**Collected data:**
------------------------
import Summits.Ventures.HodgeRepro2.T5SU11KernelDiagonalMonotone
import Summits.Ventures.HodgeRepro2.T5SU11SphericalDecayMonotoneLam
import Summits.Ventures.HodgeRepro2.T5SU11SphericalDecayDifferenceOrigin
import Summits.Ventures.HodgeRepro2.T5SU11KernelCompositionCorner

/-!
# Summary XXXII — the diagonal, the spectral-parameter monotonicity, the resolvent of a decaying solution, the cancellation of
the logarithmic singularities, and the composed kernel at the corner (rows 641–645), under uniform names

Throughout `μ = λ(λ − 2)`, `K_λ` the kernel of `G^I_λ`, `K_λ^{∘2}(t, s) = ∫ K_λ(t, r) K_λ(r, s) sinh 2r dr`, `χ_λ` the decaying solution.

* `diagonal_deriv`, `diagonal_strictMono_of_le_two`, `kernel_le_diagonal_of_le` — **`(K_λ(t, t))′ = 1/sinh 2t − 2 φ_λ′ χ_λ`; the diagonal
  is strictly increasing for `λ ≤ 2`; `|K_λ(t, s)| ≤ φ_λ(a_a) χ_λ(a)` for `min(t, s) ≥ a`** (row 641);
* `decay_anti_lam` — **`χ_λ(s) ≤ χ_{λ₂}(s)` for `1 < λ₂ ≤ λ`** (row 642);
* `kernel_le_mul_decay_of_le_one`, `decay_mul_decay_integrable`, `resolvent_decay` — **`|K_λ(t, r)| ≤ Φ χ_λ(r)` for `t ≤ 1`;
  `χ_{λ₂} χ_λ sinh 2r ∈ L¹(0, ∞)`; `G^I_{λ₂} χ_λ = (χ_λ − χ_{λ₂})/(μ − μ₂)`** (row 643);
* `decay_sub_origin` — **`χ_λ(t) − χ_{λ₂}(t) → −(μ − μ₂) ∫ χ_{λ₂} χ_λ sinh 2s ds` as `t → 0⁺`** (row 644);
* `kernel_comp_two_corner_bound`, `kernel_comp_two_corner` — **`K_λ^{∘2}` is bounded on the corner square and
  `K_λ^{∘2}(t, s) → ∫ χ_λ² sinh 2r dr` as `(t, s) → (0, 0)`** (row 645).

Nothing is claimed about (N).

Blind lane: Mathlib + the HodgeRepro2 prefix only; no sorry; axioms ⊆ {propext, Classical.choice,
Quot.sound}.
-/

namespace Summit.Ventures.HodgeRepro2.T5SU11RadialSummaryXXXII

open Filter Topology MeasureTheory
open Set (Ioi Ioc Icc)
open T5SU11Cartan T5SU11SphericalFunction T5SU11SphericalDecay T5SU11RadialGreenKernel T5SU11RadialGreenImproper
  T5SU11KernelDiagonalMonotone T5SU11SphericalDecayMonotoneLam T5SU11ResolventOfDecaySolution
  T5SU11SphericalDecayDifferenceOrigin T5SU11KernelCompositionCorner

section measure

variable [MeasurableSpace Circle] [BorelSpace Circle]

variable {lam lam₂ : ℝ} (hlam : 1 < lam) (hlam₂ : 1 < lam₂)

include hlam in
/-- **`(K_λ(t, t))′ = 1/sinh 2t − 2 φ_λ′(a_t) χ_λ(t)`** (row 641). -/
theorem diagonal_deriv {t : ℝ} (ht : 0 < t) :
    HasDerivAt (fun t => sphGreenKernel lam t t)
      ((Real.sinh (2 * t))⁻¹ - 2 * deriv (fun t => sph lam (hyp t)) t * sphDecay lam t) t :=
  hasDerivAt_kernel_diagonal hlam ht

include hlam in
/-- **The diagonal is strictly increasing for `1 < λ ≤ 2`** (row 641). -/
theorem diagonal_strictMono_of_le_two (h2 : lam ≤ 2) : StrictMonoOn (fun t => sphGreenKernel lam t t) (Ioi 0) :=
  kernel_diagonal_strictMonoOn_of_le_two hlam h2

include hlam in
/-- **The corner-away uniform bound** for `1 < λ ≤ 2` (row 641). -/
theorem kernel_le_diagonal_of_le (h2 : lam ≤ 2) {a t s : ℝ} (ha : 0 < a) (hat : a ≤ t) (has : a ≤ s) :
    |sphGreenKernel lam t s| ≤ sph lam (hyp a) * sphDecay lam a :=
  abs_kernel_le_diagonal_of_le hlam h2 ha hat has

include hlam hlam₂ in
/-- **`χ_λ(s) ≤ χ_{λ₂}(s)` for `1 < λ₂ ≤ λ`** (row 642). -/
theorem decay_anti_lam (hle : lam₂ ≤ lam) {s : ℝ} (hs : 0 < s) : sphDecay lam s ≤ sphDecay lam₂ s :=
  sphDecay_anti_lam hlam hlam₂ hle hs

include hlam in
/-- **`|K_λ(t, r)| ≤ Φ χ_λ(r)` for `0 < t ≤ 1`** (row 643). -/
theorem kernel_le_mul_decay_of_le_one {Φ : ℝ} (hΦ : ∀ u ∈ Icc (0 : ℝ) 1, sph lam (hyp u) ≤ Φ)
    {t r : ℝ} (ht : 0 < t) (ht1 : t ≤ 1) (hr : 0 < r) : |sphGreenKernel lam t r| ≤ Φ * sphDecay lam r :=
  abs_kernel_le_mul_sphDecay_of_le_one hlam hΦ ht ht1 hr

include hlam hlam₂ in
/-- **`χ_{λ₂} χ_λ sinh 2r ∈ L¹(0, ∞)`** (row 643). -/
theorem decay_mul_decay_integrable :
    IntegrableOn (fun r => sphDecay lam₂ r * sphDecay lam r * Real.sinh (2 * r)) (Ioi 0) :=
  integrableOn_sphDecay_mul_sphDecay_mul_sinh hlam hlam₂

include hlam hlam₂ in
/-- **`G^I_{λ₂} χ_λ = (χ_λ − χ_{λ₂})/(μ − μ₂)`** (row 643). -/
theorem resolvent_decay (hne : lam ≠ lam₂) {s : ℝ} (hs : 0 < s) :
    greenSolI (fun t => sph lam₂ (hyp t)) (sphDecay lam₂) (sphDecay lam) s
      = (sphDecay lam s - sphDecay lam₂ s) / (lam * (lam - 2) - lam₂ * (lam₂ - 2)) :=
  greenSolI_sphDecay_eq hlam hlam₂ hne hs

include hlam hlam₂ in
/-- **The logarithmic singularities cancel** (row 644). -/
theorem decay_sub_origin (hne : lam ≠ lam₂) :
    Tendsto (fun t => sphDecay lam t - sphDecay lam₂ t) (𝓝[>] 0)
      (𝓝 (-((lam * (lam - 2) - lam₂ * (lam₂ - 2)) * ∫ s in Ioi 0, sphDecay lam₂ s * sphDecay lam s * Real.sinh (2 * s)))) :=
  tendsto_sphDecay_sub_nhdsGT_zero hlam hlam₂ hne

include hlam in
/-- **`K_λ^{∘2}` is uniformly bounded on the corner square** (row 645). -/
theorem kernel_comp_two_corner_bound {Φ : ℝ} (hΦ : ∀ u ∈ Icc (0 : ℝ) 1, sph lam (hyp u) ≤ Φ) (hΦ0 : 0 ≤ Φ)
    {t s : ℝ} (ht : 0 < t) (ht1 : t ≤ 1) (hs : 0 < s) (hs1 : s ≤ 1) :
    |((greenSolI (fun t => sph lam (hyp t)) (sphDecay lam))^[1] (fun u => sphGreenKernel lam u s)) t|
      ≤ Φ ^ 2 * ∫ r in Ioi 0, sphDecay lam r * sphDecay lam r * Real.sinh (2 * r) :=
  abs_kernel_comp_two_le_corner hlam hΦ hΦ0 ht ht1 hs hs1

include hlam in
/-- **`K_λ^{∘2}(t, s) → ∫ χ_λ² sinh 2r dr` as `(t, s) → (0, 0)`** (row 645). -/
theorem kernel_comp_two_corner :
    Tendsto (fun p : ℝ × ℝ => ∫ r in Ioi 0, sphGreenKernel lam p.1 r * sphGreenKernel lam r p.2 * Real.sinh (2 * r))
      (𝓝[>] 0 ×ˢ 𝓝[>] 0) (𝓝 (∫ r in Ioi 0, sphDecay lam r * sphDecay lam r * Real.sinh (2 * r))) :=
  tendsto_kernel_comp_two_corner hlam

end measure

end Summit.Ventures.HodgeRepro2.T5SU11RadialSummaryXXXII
------------------------
**EXERCISE REQUIREMENTS:** After reading the records above, say how many lines hold the string "singularities", using only a number.

**EXERCISE OUTPUT:** 2